- **WHAT THIS TASK INVOLVES**:
For the records below, print the lines from the line with "x.2)) = s₃ := by" through the line with "have : (Finset.univ.filter" exactly as written; include both end lines and exclude the rest.

- **MATERIAL FOR THIS TASK**:

import Mathlib
import Summits.MatrixMultiplication.MatrixMultiplication.Theorems.LevelOneGL2Designs.Negative.LevelSpace
import Summits.MatrixMultiplication.MatrixMultiplication.Theorems.SubgroupIdentityDesigns.Negative.VectorTransportSpan

/-!
# The exact dimension bound `dim F_1|_{GL_m(𝔽_p)} ≤ 1 + a² + (p − 2) b²`
(support lemma for the crux `SubgroupIdentityDesigns`, stmt-MatrixMultiplication-14079; cell B2b-5
`b2b-lgcu-borel`, gen 11 — report `run/shared/lean/b2b/levelgraded-cu/ORACLE-g11.md` §G11-3f)

`VectorTransportSpan.levelSubmodule_le_of_generators` puts `F_1|_G` inside the span of the constant
`1` and the transports `t_{rep ℓ, a}` indexed by
`J = {(ℓ, a) : a ≠ 0, a ≠ a₀, ¬(ℓ = ℓ₀ ∧ a = rep ℓ' for some ℓ' ≠ ℓ₀)}`.
Counting (`card_index_add`): `#J + 3b = b p^m + 1`, `b = #ℙ^{m−1}(𝔽_p) = (p^m − 1)/(p − 1)`, hence
(`finrank_levelOne_add_le`) `dim F_1|_G + 3b ≤ 2 + b p^m`, i.e. (`finrank_levelOne_le_real`)
`dim F_1|_G ≤ 2 + b (p^m − 3) = 1 + a² + (p − 2) b²`, `a = b − 1 = (p^m − p)/(p − 1)`
— the sum of the squares of the degrees `1, a, b` of the level-one characters `1`, `Ind_P^G 1 − 1`,
`π_χ (χ ≠ 1)`; since their matrix coefficients lie in `F_1|_G` this is in fact the exact dimension
(only `≤` is proved and needed).  It replaces the count `N_1 = #{rk ≤ 1} = 1 + b (p^m − 1)` in the
wall ceiling `2V² ≤ (dim F_1)³` (`PackingBridge.crux_walls`) — see `Negative/LevelOneDimSqueeze.lean`.
Sorry-free.  VALUE = theorem (an exact constant), NOT summit progress; the crux item stays open.
-/

set_option linter.dupNamespace false

noncomputable section

open scoped BigOperators Classical Matrix LinearAlgebra.Projectivization
open Module (finrank)

namespace Summit.MatrixMultiplication.MatrixMultiplication.Theorems.SubgroupIdentityDesigns.Negative
namespace LevelOneDim

open Summit.MatrixMultiplication.MatrixMultiplication.Theorems.LieRankDesigns.Negative (GLm Mat)
open Summit.MatrixMultiplication.MatrixMultiplication.Theorems.LevelOneGL2Designs.Negative
  (levelSubmodule)
open VectorTransportSpan (levelSubmodule_le_of_generators)

variable {p m : ℕ} [hp : Fact p.Prime]

/-- **SPAN BOUND.**  `dim F_1|_G ≤ 1 + #J` for the deleted index set `J` (any `a₀ ≠ 0`). -/
theorem finrank_levelOne_le_card {a₀ : Fin m → ZMod p} (ha₀ : a₀ ≠ 0) :
    finrank ℂ (levelSubmodule p m 1) ≤ 1 +
      Nat.card {x : ℙ (ZMod p) (Fin m → ZMod p) × (Fin m → ZMod p) //
        x.2 ≠ 0 ∧ x.2 ≠ a₀ ∧ ¬ (x.1 = Projectivization.mk (ZMod p) a₀ ha₀ ∧
          ∃ ℓ' : ℙ (ZMod p) (Fin m → ZMod p), ℓ' ≠ Projectivization.mk (ZMod p) a₀ ha₀ ∧
            ℓ'.rep = x.2)} := by
  haveI : Fintype (ℙ (ZMod p) (Fin m → ZMod p)) := Fintype.ofFinite _
  set J := {x : ℙ (ZMod p) (Fin m → ZMod p) × (Fin m → ZMod p) //
        x.2 ≠ 0 ∧ x.2 ≠ a₀ ∧ ¬ (x.1 = Projectivization.mk (ZMod p) a₀ ha₀ ∧
          ∃ ℓ' : ℙ (ZMod p) (Fin m → ZMod p), ℓ' ≠ Projectivization.mk (ZMod p) a₀ ha₀ ∧
            ℓ'.rep = x.2)} with hJ_def
  set v : Unit ⊕ J → (GLm p m → ℂ) := Sum.elim (fun _ _ => (1 : ℂ))
    (fun x g => if (g : Mat p m) *ᵥ x.1.1.rep = x.1.2 then (1 : ℂ) else 0) with hv_def
  have hle : levelSubmodule p m 1 ≤ Submodule.span ℂ (Set.range v) := by
    refine levelSubmodule_le_of_generators ha₀ ?_ ?_
    · exact Submodule.subset_span ⟨Sum.inl (), rfl⟩
    · intro ℓ a ha ha0 hnot
      exact Submodule.subset_span ⟨Sum.inr ⟨(ℓ, a), ha, ha0, hnot⟩, rfl⟩
  have h1 := Submodule.finrank_mono hle
  have h2 : finrank ℂ (Submodule.span ℂ (Set.range v)) ≤ Fintype.card (Unit ⊕ J) :=
    finrank_range_le_card v
  rw [Fintype.card_sum, Fintype.card_unit, ← Nat.card_eq_fintype_card] at h2
  exact h1.trans h2

/-- **COUNT OF THE DELETED INDEX SET**: `#J + 3b = b·p^m + 1`, `b = #ℙ^{m−1}(𝔽_p)`
(`ℙ × 𝔽_p^m` is the disjoint union of `{a = 0}` (`b`), `{a = a₀}` (`b`), the column-deleted pairs
`{(ℓ₀, rep ℓ') : ℓ' ≠ ℓ₀}` (`b − 1`) and `J`). -/
theorem card_index_add {a₀ : Fin m → ZMod p} (ha₀ : a₀ ≠ 0) :
    Nat.card {x : ℙ (ZMod p) (Fin m → ZMod p) × (Fin m → ZMod p) //
        x.2 ≠ 0 ∧ x.2 ≠ a₀ ∧ ¬ (x.1 = Projectivization.mk (ZMod p) a₀ ha₀ ∧
          ∃ ℓ' : ℙ (ZMod p) (Fin m → ZMod p), ℓ' ≠ Projectivization.mk (ZMod p) a₀ ha₀ ∧
            ℓ'.rep = x.2)} + 3 * Nat.card (ℙ (ZMod p) (Fin m → ZMod p)) =
      Nat.card (ℙ (ZMod p) (Fin m → ZMod p)) * p ^ m + 1 := by
  haveI : Fintype (ℙ (ZMod p) (Fin m → ZMod p)) := Fintype.ofFinite _
  set ℓ₀ := Projectivization.mk (ZMod p) a₀ ha₀ with hℓ₀_def
  rw [Nat.card_eq_fintype_card, Nat.card_eq_fintype_card, Fintype.card_subtype]
  -- the three nested filters
  set s₁ := (Finset.univ : Finset (ℙ (ZMod p) (Fin m → ZMod p) × (Fin m → ZMod p))).filter
    (fun x => x.2 ≠ 0) with hs₁_def
  set s₂ := s₁.filter (fun x => x.2 ≠ a₀) with hs₂_def
  set s₃ := s₂.filter (fun x => ¬ (x.1 = ℓ₀ ∧
      ∃ ℓ' : ℙ (ZMod p) (Fin m → ZMod p), ℓ' ≠ ℓ₀ ∧ ℓ'.rep = x.2)) with hs₃_def
  have hs₃ : (Finset.univ.filter fun x : ℙ (ZMod p) (Fin m → ZMod p) × (Fin m → ZMod p) =>
      x.2 ≠ 0 ∧ x.2 ≠ a₀ ∧ ¬ (x.1 = ℓ₀ ∧
        ∃ ℓ' : ℙ (ZMod p) (Fin m → ZMod p), ℓ' ≠ ℓ₀ ∧ ℓ'.rep = x.2)) = s₃ := by
    rw [hs₃_def, hs₂_def, hs₁_def, Finset.filter_filter, Finset.filter_filter]
  rw [hs₃]
  -- total count
  have htot : (Finset.univ : Finset (ℙ (ZMod p) (Fin m → ZMod p) × (Fin m → ZMod p))).card =
      Fintype.card (ℙ (ZMod p) (Fin m → ZMod p)) * p ^ m := by
    rw [Finset.card_univ, Fintype.card_prod]
    simp [ZMod.card]
  -- split 1: `a = 0`
  have c₁ : (Finset.univ.filter fun x : ℙ (ZMod p) (Fin m → ZMod p) × (Fin m → ZMod p) =>
      x.2 = 0).card = Fintype.card (ℙ (ZMod p) (Fin m → ZMod p)) := by
    have : (Finset.univ.filter fun x : ℙ (ZMod p) (Fin m → ZMod p) × (Fin m → ZMod p) =>
        x.2 = 0) = Finset.univ.map ⟨fun ℓ => (ℓ, (0 : Fin m → ZMod p)),
          fun ℓ ℓ' h => (Prod.ext_iff.mp h).1⟩ := by
      ext x
      simp only [Finset.mem_filter, Finset.mem_univ, true_and, Finset.mem_map,
        Function.Embedding.coeFn_mk]
      constructor
      · intro hx; exact ⟨x.1, Prod.ext rfl hx.symm⟩
      · rintro ⟨ℓ, rfl⟩; rfl
    rw [this, Finset.card_map, Finset.card_univ]
  have e₁ : (Finset.univ.filter fun x : ℙ (ZMod p) (Fin m → ZMod p) × (Fin m → ZMod p) =>
      x.2 = 0).card + s₁.card = Finset.univ.card :=
    Finset.card_filter_add_card_filter_not
      (fun x : ℙ (ZMod p) (Fin m → ZMod p) × (Fin m → ZMod p) => x.2 = 0)
  rw [c₁, htot] at e₁
  -- split 2: `a = a₀`
  have c₂ : (s₁.filter fun x => x.2 = a₀).card = Fintype.card (ℙ (ZMod p) (Fin m → ZMod p)) := by
    have : (s₁.filter fun x => x.2 = a₀) = Finset.univ.map ⟨fun ℓ => (ℓ, a₀),
          fun ℓ ℓ' h => (Prod.ext_iff.mp h).1⟩ := by
      ext x
      simp only [hs₁_def, Finset.mem_filter, Finset.mem_univ, true_and, Finset.mem_map,
        Function.Embedding.coeFn_mk]
      constructor
      · rintro ⟨-, hx⟩; exact ⟨x.1, Prod.ext rfl hx.symm⟩
      · rintro ⟨ℓ, rfl⟩; exact ⟨ha₀, rfl⟩
    rw [this, Finset.card_map, Finset.card_univ]
  have e₂ : (s₁.filter fun x => x.2 = a₀).card + s₂.card = s₁.card :=
    Finset.card_filter_add_card_filter_not
      (fun x : ℙ (ZMod p) (Fin m → ZMod p) × (Fin m → ZMod p) => x.2 = a₀)
  rw [c₂] at e₂
  -- split 3: the column-deleted pairs
  have c₃ : (s₂.filter fun x => x.1 = ℓ₀ ∧
      ∃ ℓ' : ℙ (ZMod p) (Fin m → ZMod p), ℓ' ≠ ℓ₀ ∧ ℓ'.rep = x.2).card + 1 =
      Fintype.card (ℙ (ZMod p) (Fin m → ZMod p)) := by
    have hrep_ne : ∀ ℓ' : ℙ (ZMod p) (Fin m → ZMod p), ℓ' ≠ ℓ₀ → ℓ'.rep ≠ a₀ := by
      intro ℓ' hℓ' h
      apply hℓ'
      rw [← Projectivization.mk_rep ℓ', hℓ₀_def]
      congr 1
    have : (s₂.filter fun x => x.1 = ℓ₀ ∧
        ∃ ℓ' : ℙ (ZMod p) (Fin m → ZMod p), ℓ' ≠ ℓ₀ ∧ ℓ'.rep = x.2) =
        (Finset.univ.erase ℓ₀).map ⟨fun ℓ' => (ℓ₀, ℓ'.rep), fun ℓ ℓ' h => by
          have h2 := (Prod.ext_iff.mp h).2
          rw [← Projectivization.mk_rep ℓ, ← Projectivization.mk_rep ℓ']
          simp only at h2
          congr 1⟩ := by
      ext x
      simp only [hs₂_def, hs₁_def, Finset.mem_filter, Finset.mem_univ, true_and, Finset.mem_map,
        Finset.mem_erase, Function.Embedding.coeFn_mk]
      constructor
      · rintro ⟨⟨-, -⟩, hx1, ℓ', hℓ', hrep⟩
        exact ⟨ℓ', ⟨hℓ', trivial⟩, Prod.ext hx1.symm hrep⟩
      · rintro ⟨ℓ', ⟨hℓ', -⟩, rfl⟩
        exact ⟨⟨ℓ'.rep_nonzero, hrep_ne ℓ' hℓ'⟩, rfl, ℓ', hℓ', rfl⟩
    rw [this, Finset.card_map, Finset.card_erase_add_one (Finset.mem_univ _), Finset.card_univ]
  have e₃ : (s₂.filter fun x => x.1 = ℓ₀ ∧
      ∃ ℓ' : ℙ (ZMod p) (Fin m → ZMod p), ℓ' ≠ ℓ₀ ∧ ℓ'.rep = x.2).card + s₃.card = s₂.card :=
    Finset.card_filter_add_card_filter_not
      (fun x : ℙ (ZMod p) (Fin m → ZMod p) × (Fin m → ZMod p) => x.1 = ℓ₀ ∧
        ∃ ℓ' : ℙ (ZMod p) (Fin m → ZMod p), ℓ' ≠ ℓ₀ ∧ ℓ'.rep = x.2)
  -- `b + s₁.card = b p^m`, `b + s₂.card = s₁.card`, `(b-1) + s₃.card = s₂.card`
  omega

/-- **DIMENSION BOUND (integer form)**: `dim F_1|_G + 3b ≤ 2 + b p^m` for `m ≥ 1`,
`b = #ℙ^{m−1}(𝔽_p)`. -/
theorem finrank_levelOne_add_le (hm : 1 ≤ m) :
    finrank ℂ (levelSubmodule p m 1) + 3 * Nat.card (ℙ (ZMod p) (Fin m → ZMod p)) ≤
      2 + Nat.card (ℙ (ZMod p) (Fin m → ZMod p)) * p ^ m := by
  have ha₀ : (Pi.single (⟨0, by omega⟩ : Fin m) (1 : ZMod p) : Fin m → ZMod p) ≠ 0 := by
    intro h
    have := congr_fun h (⟨0, by omega⟩ : Fin m)
    simp at this
  have h1 := finrank_levelOne_le_card (p := p) ha₀
  have h2 := card_index_add (p := p) ha₀
  omega

/-- `b (p − 1) = p^m − 1` for `b = #ℙ^{m−1}(𝔽_p)`. -/
theorem card_proj_mul : Nat.card (ℙ (ZMod p) (Fin m → ZMod p)) * (p - 1) = p ^ m - 1 := by
  have h := Projectivization.card (k := ZMod p) (V := Fin m → ZMod p)
  rw [Nat.card_eq_fintype_card (α := Fin m → ZMod p), Fintype.card_fun, Fintype.card_fin,
    Nat.card_eq_fintype_card (α := ZMod p), ZMod.card] at h
  exact h.symm

/-- **DIMENSION BOUND (closed form)**: for `m ≥ 1`,
`dim F_1|_{GL_m(𝔽_p)} ≤ 1 + a² + (p − 2) b²`, `a = (p^m − p)/(p − 1)`, `b = (p^m − 1)/(p − 1)`
— the sum of the squares of the degrees of the level-one characters. -/
theorem finrank_levelOne_le_real (hm : 1 ≤ m) :
    (finrank ℂ (levelSubmodule p m 1) : ℝ) ≤
      1 + (((p : ℝ) ^ m - p) / ((p : ℝ) - 1)) ^ 2 +
        ((p : ℝ) - 2) * (((p : ℝ) ^ m - 1) / ((p : ℝ) - 1)) ^ 2 := by
  have hp2 : 2 ≤ p := hp.out.two_le
  have hp1R : (1 : ℝ) < p := by exact_mod_cast hp.out.one_lt
  have hpm1 : 1 ≤ p ^ m := Nat.one_le_pow _ _ hp.out.pos
  have hC := finrank_levelOne_add_le (p := p) hm
  have hb := card_proj_mul (p := p) (m := m)
  set b := Nat.card (ℙ (ZMod p) (Fin m → ZMod p)) with hb_def
  have hCR : (finrank ℂ (levelSubmodule p m 1) : ℝ) + 3 * (b : ℝ) ≤ 2 + (b : ℝ) * (p : ℝ) ^ m := by
    exact_mod_cast hC
  have hbR : (b : ℝ) * ((p : ℝ) - 1) = (p : ℝ) ^ m - 1 := by
    have h1 : ((b * (p - 1) : ℕ) : ℝ) = ((p ^ m - 1 : ℕ) : ℝ) := by rw [hb]
    push_cast [Nat.cast_sub (by omega : 1 ≤ p), Nat.cast_sub hpm1] at h1
    exact h1
  have hne : (p : ℝ) - 1 ≠ 0 := ne_of_gt (sub_pos.mpr hp1R)
  have hbR' : (b : ℝ) = ((p : ℝ) ^ m - 1) / ((p : ℝ) - 1) := by
    rw [eq_div_iff hne, hbR]
  have key : 2 + (b : ℝ) * (p : ℝ) ^ m - 3 * (b : ℝ) =
      1 + (((p : ℝ) ^ m - p) / ((p : ℝ) - 1)) ^ 2 +
        ((p : ℝ) - 2) * (((p : ℝ) ^ m - 1) / ((p : ℝ) - 1)) ^ 2 := by
    rw [hbR']
    field_simp
    ring
  linarith

end LevelOneDim
end Summit.MatrixMultiplication.MatrixMultiplication.Theorems.SubgroupIdentityDesigns.Negative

- **RESULT OF THE TASK**:
        ∃ ℓ' : ℙ (ZMod p) (Fin m → ZMod p), ℓ' ≠ ℓ₀ ∧ ℓ'.rep = x.2)) = s₃ := by
    rw [hs₃_def, hs₂_def, hs₁_def, Finset.filter_filter, Finset.filter_filter]
  rw [hs₃]
  -- total count
  have htot : (Finset.univ : Finset (ℙ (ZMod p) (Fin m → ZMod p) × (Fin m → ZMod p))).card =
      Fintype.card (ℙ (ZMod p) (Fin m → ZMod p)) * p ^ m := by
    rw [Finset.card_univ, Fintype.card_prod]
    simp [ZMod.card]
  -- split 1: `a = 0`
  have c₁ : (Finset.univ.filter fun x : ℙ (ZMod p) (Fin m → ZMod p) × (Fin m → ZMod p) =>
      x.2 = 0).card = Fintype.card (ℙ (ZMod p) (Fin m → ZMod p)) := by
    have : (Finset.univ.filter fun x : ℙ (ZMod p) (Fin m → ZMod p) × (Fin m → ZMod p) =>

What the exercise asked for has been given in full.